• THE PROBLEM: Report all lines from the entries below in which "hadj" appears.

-------- EXTRACTED MATERIAL

import Summits.CriticalPhenomena.CardyFormulaZ2.Theorems.CardyFlipRussoCoveringLegStubLowerInclusion
import Literature.Probability.Percolation.SitePaths
import Literature.Probability.RandomPlanarGeometry.AffineInterp
import HarnessLib

/-!
# Preliminaries for the blocking stub of line `five-arm-null` (skeleton v5): lattice paths as polylines

Crux `Summit.CriticalPhenomena.CardyFormulaZ2.Theses.CardyFlipRusso.CoveringLeg` (stmt-CriticalPhenomena-6435), line
`five-arm-null`, registered stub `stub_blocking_of_planar : Sig.stub_blockingOfPlanar` (lead c5).  This file holds the
lattice-side preliminaries of that stub, all deterministic:

* `block_pathIn_chain` — a `PathIn` is realised by a finite chain `f : Fin (n+1) → V` of adjacent vertices;
* `block_affineInterp_mem` — every point of the piecewise-affine interpolation `affineInterp L` on `[0, |L| − 1]` is a
  vertex (if `|L| = 1`) or lies on the closed segment between two consecutive points of `L`;
* `block_trace_point` — hence every point of the polyline through the drawn positions `δ·zS (f i)` of a chain lies within one
  mesh edge `δ` of a vertex position, and is a vertex position or a point of a closed edge segment;
* `block_traces_disjoint` — by the planarity of the straight-line drawing of `G_s` (`Sig.stub_gsPlanar`, proved as `stub_gsPlanar` p140252, here a hypothesis), the polylines of
  two chains with NO common vertex are disjoint (the self-duality input: an open and a closed crude crossing never meet);
* `block_uc` — uniform continuity of a plane homeomorphism on the model box `[-2, 2]²`, and `block_re_im_of_dist` —
  coordinates of nearby points.

References: B. Bollobás, O. Riordan, *Percolation* (2006), Ch. 7 Claim 19 p. 192 (the blocking half of the sandwich)
[BollobasRiordan2006]; V. Beffara, *Is critical 2D percolation universal?* (2008) §5.1 (the lattice `G_s`) [Beffara2008Universal].
-/

noncomputable section

namespace Summit.CriticalPhenomena.CardyFormulaZ2.Cruxes.CoveringLeg.FiveArmNull

open Set Metric
open Literature.Probability.RandomPlanarGeometry Literature.Probability.Percolation
open Literature.Barriers.CriticalPhenomena (MixedSite)

/-! ### Paths as finite chains -/

/-- **A `PathIn` is a finite chain of adjacent vertices inside the set.** [folklore] -/
theorem block_pathIn_chain {V : Type*} {G : SimpleGraph V} {A : Set V} {u v : V} (h : PathIn G A u v) :
    ∃ (n : ℕ) (f : Fin (n + 1) → V), f 0 = u ∧ f (Fin.last n) = v ∧ (∀ i, f i ∈ A) ∧
      ∀ i : Fin n, G.Adj (f (Fin.castSucc i)) (f (Fin.succ i)) := by
  obtain ⟨hu, h⟩ := h
  induction h with
  | refl => exact ⟨0, fun _ => u, rfl, rfl, fun _ => hu, fun i => i.elim0⟩
  | @tail b c _ hbc ih =>
    obtain ⟨n, f, hf0, hfl, hfA, hadj⟩ := ih
    refine ⟨n + 1, Fin.snoc f c, ?_, ?_, ?_, ?_⟩
    · have e0 : (0 : Fin (n + 1 + 1)) = Fin.castSucc (0 : Fin (n + 1)) := rfl
      rw [e0, Fin.snoc_castSucc, hf0]
    · exact Fin.snoc_last _ _
    · intro i
      refine Fin.lastCases ?_ (fun j => ?_) i
      · rw [Fin.snoc_last]; exact hbc.2
      · rw [Fin.snoc_castSucc]; exact hfA j
    · intro i
      refine Fin.lastCases ?_ (fun j => ?_) i
      · rw [Fin.succ_last, Fin.snoc_last, Fin.snoc_castSucc, hfl]
        exact hbc.1
      · rw [Fin.snoc_castSucc, Fin.succ_castSucc, Fin.snoc_castSucc]
        exact hadj j

/-! ### Points of a piecewise-affine interpolation -/

/-- **Every point of `affineInterp L` on `[0, |L| − 1]` is the unique vertex (if `|L| = 1`) or lies on the closed segment of two
consecutive points of `L`.** [folklore] -/
theorem block_affineInterp_mem (L : List ℂ) (hL : L ≠ []) {s : ℝ} (hs0 : 0 ≤ s) (hs1 : s ≤ (L.length : ℝ) - 1) :
    (∃ h : L.length = 1, affineInterp L s = L[0]'(by omega)) ∨
      ∃ (j : ℕ) (hj : j + 1 < L.length), affineInterp L s ∈ segment ℝ (L[j]'(by omega)) (L[j + 1]'hj) := by
  have hlen : 0 < L.length := List.length_pos_of_ne_nil hL
  by_cases h1 : L.length = 1
  · left
    refine ⟨h1, ?_⟩
    obtain ⟨a, L', rfl⟩ := List.exists_cons_of_length_pos hlen
    have : L' = [] := by simpa using h1
    subst this
    rfl
  · right
    have h2 : 2 ≤ L.length := by omega
    -- the index `j = min ⌊s⌋₊ (|L| - 2)`
    set j : ℕ := min ⌊s⌋₊ (L.length - 2) with hjdef
    have hj : j + 1 < L.length := by
      have : j ≤ L.length - 2 := min_le_right _ _
      omega
    have hsj : (j : ℝ) ≤ s := by
      have a1 : (j : ℝ) ≤ (⌊s⌋₊ : ℝ) := by exact_mod_cast min_le_left _ _
      exact a1.trans (Nat.floor_le hs0)
    have hsj1 : s ≤ (j : ℝ) + 1 := by
      rcases le_or_gt ⌊s⌋₊ (L.length - 2) with hle | hgt
      · have : j = ⌊s⌋₊ := min_eq_left hle
        rw [this]
        exact (Nat.lt_floor_add_one s).le
      · have : j = L.length - 2 := min_eq_right hgt.le
        have hc : ((L.length - 2 : ℕ) : ℝ) = (L.length : ℝ) - 2 := by
          rw [Nat.cast_sub h2]; norm_num
        rw [this, hc]
        linarith
    refine ⟨j, hj, ?_⟩
    rw [affineInterp_eq_lineMap L j hj ⟨hsj, hsj1⟩, segment_eq_image_lineMap]
    exact ⟨s - j, ⟨by linarith, by linarith⟩, rfl⟩

/-! ### Scaling the planar drawing by the mesh -/

/-- Scaling by `δ` maps segments to segments. [folklore] -/
theorem block_segment_mul (δ : ℝ) (a b : ℂ) :
    segment ℝ ((δ : ℂ) * a) ((δ : ℂ) * b) = (fun z : ℂ => (δ : ℂ) * z) '' segment ℝ a b := by
  have h := image_segment ℝ ((LinearMap.mul ℝ ℂ (δ : ℂ)).toAffineMap) a b
  simp only [LinearMap.coe_toAffineMap, LinearMap.mul_apply'] at h
  exact h.symm

/-- `G_s`-edges have length at most `1` in the drawing `zS`. [cite: Beffara2008Universal, §5.1] -/
theorem block_dist_zS_le_one {u v : MixedSite} (h : gsGraph.Adj u v) : dist (zS u) (zS v) ≤ 1 := by
  have := lower_dist_le (δ := 1) one_pos h
  simpa using this

/-- At mesh `δ > 0` adjacent sites are drawn within `δ`. [cite: Beffara2008Universal, §5.1] -/
theorem block_dist_pos_le {u v : MixedSite} {δ : ℝ} (hδ : 0 < δ) (h : gsGraph.Adj u v) :
    dist ((δ : ℂ) * zS u) ((δ : ℂ) * zS v) ≤ δ :=
  lower_dist_le hδ h

/-! ### The polyline of a chain: where its points are -/

/-- **Points of the polyline of a chain.**  Let `f : Fin (n+1) → MixedSite` be a chain of `G_s`-adjacent sites drawn at mesh
`δ > 0`, `L = [δ·zS (f 0), …, δ·zS (f n)]`.  Every point `x = affineInterp L s`, `s ∈ [0, n]`, is within `δ` of some vertex
position `δ·zS (f i)`, and either `n = 0` and `x = δ·zS (f 0)`, or `x` lies on the closed segment of two ADJACENT sites of the
chain. [folklore] -/
theorem block_trace_point {n : ℕ} (f : Fin (n + 1) → MixedSite)
    (hadj : ∀ i : Fin n, gsGraph.Adj (f (Fin.castSucc i)) (f (Fin.succ i))) {δ : ℝ} (hδ : 0 < δ)
    {s : ℝ} (hs0 : 0 ≤ s) (hs1 : s ≤ n) :
    (∃ i : Fin (n + 1), dist (affineInterp (List.ofFn fun i => (δ : ℂ) * zS (f i)) s) ((δ : ℂ) * zS (f i)) ≤ δ) ∧
    ((n = 0 ∧ affineInterp (List.ofFn fun i => (δ : ℂ) * zS (f i)) s = (δ : ℂ) * zS (f 0)) ∨
      ∃ (u v : MixedSite), gsGraph.Adj u v ∧ (∃ i, f i = u) ∧ (∃ i, f i = v) ∧
        affineInterp (List.ofFn fun i => (δ : ℂ) * zS (f i)) s ∈ segment ℝ ((δ : ℂ) * zS u) ((δ : ℂ) * zS v)) := by
  have hget : ∀ (j : ℕ) (hj : j < (List.ofFn fun i => (δ : ℂ) * zS (f i)).length),
      (List.ofFn fun i => (δ : ℂ) * zS (f i))[j] =
        (δ : ℂ) * zS (f ⟨j, by simpa [List.length_ofFn] using hj⟩) := by
    intro j hj
    simp only [List.getElem_ofFn]
  set L : List ℂ := List.ofFn fun i => (δ : ℂ) * zS (f i) with hLdef
  have hlen : L.length = n + 1 := by rw [hLdef, List.length_ofFn]
  have hL : L ≠ [] := List.ne_nil_of_length_pos (by rw [hlen]; omega)
  have hs1' : s ≤ (L.length : ℝ) - 1 := by rw [hlen]; push_cast; linarith
  rcases block_affineInterp_mem L hL hs0 hs1' with ⟨h1, hx⟩ | ⟨j, hj, hx⟩
  · have hn : n = 0 := by omega
    have hx' : affineInterp L s = (δ : ℂ) * zS (f 0) := by
      rw [hx, hget 0 (by rw [hlen]; omega)]; rfl
    refine ⟨⟨0, ?_⟩, Or.inl ⟨hn, hx'⟩⟩
    rw [hx', dist_self]; exact hδ.le
  · have hjn : j < n := by rw [hlen] at hj; omega
    set i : Fin n := ⟨j, hjn⟩ with hidef
    have e1 : L[j] = (δ : ℂ) * zS (f (Fin.castSucc i)) := by rw [hget]; rfl
    have e2 : L[j + 1] = (δ : ℂ) * zS (f (Fin.succ i)) := by rw [hget]; rfl
    rw [e1, e2] at hx
    refine ⟨⟨Fin.castSucc i, ?_⟩, Or.inr ⟨_, _, hadj i, ⟨_, rfl⟩, ⟨_, rfl⟩, hx⟩⟩
    -- a point of the segment `[a, b]` is within `dist a b` of `a` (the closed ball about `a` is convex)
    have hxa : dist (affineInterp L s) ((δ : ℂ) * zS (f (Fin.castSucc i))) ≤
        dist ((δ : ℂ) * zS (f (Fin.castSucc i))) ((δ : ℂ) * zS (f (Fin.succ i))) :=
      mem_closedBall.1 ((convex_closedBall _ _).segment_subset (mem_closedBall_self dist_nonneg)
        (mem_closedBall.2 (by rw [dist_comm])) hx)
    exact hxa.trans (block_dist_pos_le hδ (hadj i))

/-! ### Disjointness of the polylines of vertex-disjoint chains (planarity) -/

/-- **Polylines of vertex-disjoint chains are disjoint.**  By the planarity of the straight-line drawing of `G_s`
(hypothesis `hP : Sig.stub_gsPlanar`, landed as `stub_gsPlanar`): if two chains of adjacent sites have no site in common (e.g. one consists of open, the other of closed
sites), the polylines through their drawn positions at mesh `δ > 0` do not meet. [cite: Beffara2008Universal, §5.1] -/
theorem block_traces_disjoint (hP : Sig.stub_gsPlanar) {n n' : ℕ} (f : Fin (n + 1) → MixedSite) (f' : Fin (n' + 1) → MixedSite)
    (hadj : ∀ i : Fin n, gsGraph.Adj (f (Fin.castSucc i)) (f (Fin.succ i)))
    (hadj' : ∀ i : Fin n', gsGraph.Adj (f' (Fin.castSucc i)) (f' (Fin.succ i)))
    (hdis : ∀ i j, f i ≠ f' j) {δ : ℝ} (hδ : 0 < δ)
    {s s' : ℝ} (hs0 : 0 ≤ s) (hs1 : s ≤ n) (hs0' : 0 ≤ s') (hs1' : s' ≤ n') :
    affineInterp (List.ofFn fun i => (δ : ℂ) * zS (f i)) s ≠
      affineInterp (List.ofFn fun i => (δ : ℂ) * zS (f' i)) s' := by
  obtain ⟨hinj, hvert, hedge⟩ := hP
  have hδ0 : (δ : ℂ) ≠ 0 := Complex.ofReal_ne_zero.2 hδ.ne'
  -- undo the scaling by `δ`
  have unscale_pt : ∀ {a b : MixedSite}, (δ : ℂ) * zS a = (δ : ℂ) * zS b → a = b := fun h =>
    hinj (mul_left_cancel₀ hδ0 h)
  have unscale_mem : ∀ {x : ℂ} {a b : MixedSite}, x ∈ segment ℝ ((δ : ℂ) * zS a) ((δ : ℂ) * zS b) →
      ∃ y ∈ segment ℝ (zS a) (zS b), x = (δ : ℂ) * y := fun {x a b} hx => by
    rw [block_segment_mul] at hx
    obtain ⟨y, hy, rfl⟩ := hx
    exact ⟨y, hy, rfl⟩
  intro heq
  obtain ⟨-, hcase⟩ := block_trace_point f hadj hδ hs0 hs1
  obtain ⟨-, hcase'⟩ := block_trace_point f' hadj' hδ hs0' hs1'
  rcases hcase with ⟨-, hx⟩ | ⟨u, v, huv, ⟨i, rfl⟩, ⟨i2, rfl⟩, hx⟩ <;>
    rcases hcase' with ⟨-, hx'⟩ | ⟨u', v', hu'v', ⟨j, rfl⟩, ⟨j2, rfl⟩, hx'⟩
  · -- vertex / vertex
    exact hdis 0 0 (unscale_pt (hx.symm.trans (heq.trans hx')))
  · -- vertex / edge
    rw [hx] at heq
    rw [← heq] at hx'
    obtain ⟨y, hy, hyx⟩ := unscale_mem hx'
    have : y = zS (f 0) := (mul_left_cancel₀ hδ0 hyx).symm
    rw [this] at hy
    exact hvert _ _ _ hu'v' (hdis 0 j) (hdis 0 j2) hy
  · -- edge / vertex
    rw [hx'] at heq
    rw [heq] at hx
    obtain ⟨y, hy, hyx⟩ := unscale_mem hx
    have : y = zS (f' 0) := (mul_left_cancel₀ hδ0 hyx).symm
    rw [this] at hy
    exact hvert _ _ _ huv (fun h => hdis i 0 h.symm) (fun h => hdis i2 0 h.symm) hy
  · -- edge / edge
    obtain ⟨y, hy, hyx⟩ := unscale_mem hx
    obtain ⟨y', hy', hyx'⟩ := unscale_mem hx'
    have hyy : y = y' := mul_left_cancel₀ hδ0 (hyx.symm.trans (heq.trans hyx'))
    rw [← hyy] at hy'
    exact Set.disjoint_left.1 (hedge _ _ _ _ huv hu'v' (hdis i j) (hdis i j2) (hdis i2 j) (hdis i2 j2)) hy hy'

/-! ### Uniform continuity of a chart on the model box, and coordinates of nearby points -/

/-- **Uniform continuity of a plane homeomorphism on the model box `[-2, 2]²`** (Heine–Cantor), with the modulus clipped to
`≤ 1`. [folklore] -/
theorem block_uc (Φ : ℂ ≃ₜ ℂ) {ε : ℝ} (hε : 0 < ε) :
    ∃ η : ℝ, 0 < η ∧ η ≤ 1 ∧ ∀ z ∈ Icc (-2 : ℝ) 2 ×ℂ Icc (-2 : ℝ) 2, ∀ z' ∈ Icc (-2 : ℝ) 2 ×ℂ Icc (-2 : ℝ) 2,
      dist z z' < η → dist (Φ z) (Φ z') < ε := by
  have hB : IsCompact (Icc (-2 : ℝ) 2 ×ℂ Icc (-2 : ℝ) 2) := isCompact_Icc.reProdIm isCompact_Icc
  obtain ⟨η, hη, h⟩ := Metric.uniformContinuousOn_iff.1
    (hB.uniformContinuousOn_of_continuous Φ.continuous.continuousOn) ε hε
  exact ⟨min η 1, lt_min hη one_pos, min_le_right _ _,
    fun z hz z' hz' hd => h z hz z' hz' (hd.trans_le (min_le_left _ _))⟩

/-- Coordinates of a point within `ν` of another. [folklore] -/
theorem block_re_im_of_dist {w z : ℂ} {ν : ℝ} (h : dist w z ≤ ν) :
    z.re - ν ≤ w.re ∧ w.re ≤ z.re + ν ∧ z.im - ν ≤ w.im ∧ w.im ≤ z.im + ν := by
  rw [Complex.dist_eq] at h
  have h1 := (Complex.abs_re_le_norm (w - z)).trans h
  have h2 := (Complex.abs_im_le_norm (w - z)).trans h
  rw [Complex.sub_re, abs_le] at h1
  rw [Complex.sub_im, abs_le] at h2
  exact ⟨by linarith [h1.1], by linarith [h1.2], by linarith [h2.1], by linarith [h2.2]⟩

/-! ### Registered sub-goal of the blocking stub (closed form) -/

/-- **Registered sub-goal `block_tracesDisjoint_holds`** (closed form of `block_traces_disjoint`, the lattice-side input of
`stub_blocking_of_planar`): given the planarity of the drawing of `G_s`, the polylines of two vertex-disjoint chains of
`G_s`-adjacent sites, drawn at any mesh `δ > 0`, are disjoint. [cite: Beffara2008Universal, §5.1] -/
theorem block_tracesDisjoint_holds : Summit.CriticalPhenomena.CardyFormulaZ2.Cruxes.CoveringLeg.FiveArmNull.Sig.stub_gsPlanar → ∀ (n n' : ℕ) (f : Fin (n + 1) → Literature.Barriers.CriticalPhenomena.MixedSite) (f' : Fin (n' + 1) → Literature.Barriers.CriticalPhenomena.MixedSite), (∀ i : Fin n, Summit.CriticalPhenomena.CardyFormulaZ2.Cruxes.CoveringLeg.FiveArmNull.gsGraph.Adj (f (Fin.castSucc i)) (f (Fin.succ i))) → (∀ i : Fin n', Summit.CriticalPhenomena.CardyFormulaZ2.Cruxes.CoveringLeg.FiveArmNull.gsGraph.Adj (f' (Fin.castSucc i)) (f' (Fin.succ i))) → (∀ i j, f i ≠ f' j) → ∀ δ : ℝ, 0 < δ → ∀ s s' : ℝ, 0 ≤ s → s ≤ n → 0 ≤ s' → s' ≤ n' → Literature.Probability.RandomPlanarGeometry.affineInterp (List.ofFn fun i => (δ : ℂ) * Summit.CriticalPhenomena.CardyFormulaZ2.Cruxes.CoveringLeg.FiveArmNull.zS (f i)) s ≠ Literature.Probability.RandomPlanarGeometry.affineInterp (List.ofFn fun i => (δ : ℂ) * Summit.CriticalPhenomena.CardyFormulaZ2.Cruxes.CoveringLeg.FiveArmNull.zS (f' i)) s' :=
  fun hP _ _ f f' hadj hadj' hdis _ hδ _ _ hs0 hs1 hs0' hs1' =>
    block_traces_disjoint hP f f' hadj hadj' hdis hδ hs0 hs1 hs0' hs1'

end Summit.CriticalPhenomena.CardyFormulaZ2.Cruxes.CoveringLeg.FiveArmNull

end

----------------

• TASK OUTPUT:
    obtain ⟨n, f, hf0, hfl, hfA, hadj⟩ := ih
        exact hadj j
    (hadj : ∀ i : Fin n, gsGraph.Adj (f (Fin.castSucc i)) (f (Fin.succ i))) {δ : ℝ} (hδ : 0 < δ)
    refine ⟨⟨Fin.castSucc i, ?_⟩, Or.inr ⟨_, _, hadj i, ⟨_, rfl⟩, ⟨_, rfl⟩, hx⟩⟩
    exact hxa.trans (block_dist_pos_le hδ (hadj i))
    (hadj : ∀ i : Fin n, gsGraph.Adj (f (Fin.castSucc i)) (f (Fin.succ i)))
    (hadj' : ∀ i : Fin n', gsGraph.Adj (f' (Fin.castSucc i)) (f' (Fin.succ i)))
  obtain ⟨-, hcase⟩ := block_trace_point f hadj hδ hs0 hs1
  obtain ⟨-, hcase'⟩ := block_trace_point f' hadj' hδ hs0' hs1'
  fun hP _ _ f f' hadj hadj' hdis _ hδ _ _ hs0 hs1 hs0' hs1' =>
    block_traces_disjoint hP f f' hadj hadj' hdis hδ hs0 hs1 hs0' hs1'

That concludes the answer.